YOUR TASK:
Retype the entries below exactly, but begin at the line containing "noncomputable section" and end at the last line.

Records from a data source:
import Summits.FinalStateConjecture.FinalStateConjecture.Theorems.SwallowTheDatumParametricKerrBurialStubSiteMarginAux1
import Mathlib.Analysis.Calculus.ContDiff.Bounds
import Mathlib.Analysis.InnerProductSpace.Calculus
import HarnessLib

/-!
# Stub `stub_bulkAt` of crux `SwallowTheDatum.ParametricKerrBurial` (stmt-FinalStateConjecture-10052), line
# `receding-annulus-universal-collar` — part 1: helpers and the RING site of the Brill–Lindquist bulk (lead c2)

The bulk has level `A = 8`, a central puncture of weight `α₀` at the origin and a regular `N`-gon of `N` punctures of weight `α` at
radius `L`.  At a ring puncture `L ĉ_j` the pure pull-back reading at the pinned scale `s = b⁻²` (`b = 8 + α₀/L + αT_N/L` the value of
the regular part there) is a `C²`-small perturbation of the exact weak-field Schwarzschild model `schwField (2αb)` (the corrected
site-reading lemma, hypothesis `hSR` = `stub_siteReadingShell`; the regular-part variation is controlled by the evaluation-shift Coulomb
bound, hypothesis `hCoul` = `stub_bulkCoulomb`), hence a Thm-1.7 site against the flat in-core by the site margin (hypothesis `hSM` =
`stub_siteMargin`).  All bricks enter as HYPOTHESES (their landed statements verbatim), so this file only imports the engine.

References: Brill–Lindquist, Phys. Rev. 131 (1963) 471; Mao–Oh–Tao arXiv:2308.13031 Thm 1.7, Rem 1.11.
-/

set_option linter.dupNamespace false

noncomputable section

-- instance search through the nested operator types `E3 →L E3 →L ℝ` (norms of `iteratedFDeriv`s in `DevLE`)
set_option maxSynthPendingDepth 3

namespace Summit.FinalStateConjecture.FinalStateConjecture.Theorems.SwallowTheDatum.ParametricKerrBurial

open scoped Manifold ContDiff Topology BigOperators InnerProductSpace
open Bundle Set Filter Function MeasureTheory Literature.Geometry.Lorentzian
open Literature.Geometry.Lorentzian.MaoOhTao Literature.Geometry.Lorentzian.InitialDataSet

RESULT:
noncomputable section

-- instance search through the nested operator types `E3 →L E3 →L ℝ` (norms of `iteratedFDeriv`s in `DevLE`)
set_option maxSynthPendingDepth 3

namespace Summit.FinalStateConjecture.FinalStateConjecture.Theorems.SwallowTheDatum.ParametricKerrBurial

open scoped Manifold ContDiff Topology BigOperators InnerProductSpace
open Bundle Set Filter Function MeasureTheory Literature.Geometry.Lorentzian
open Literature.Geometry.Lorentzian.MaoOhTao Literature.Geometry.Lorentzian.InitialDataSet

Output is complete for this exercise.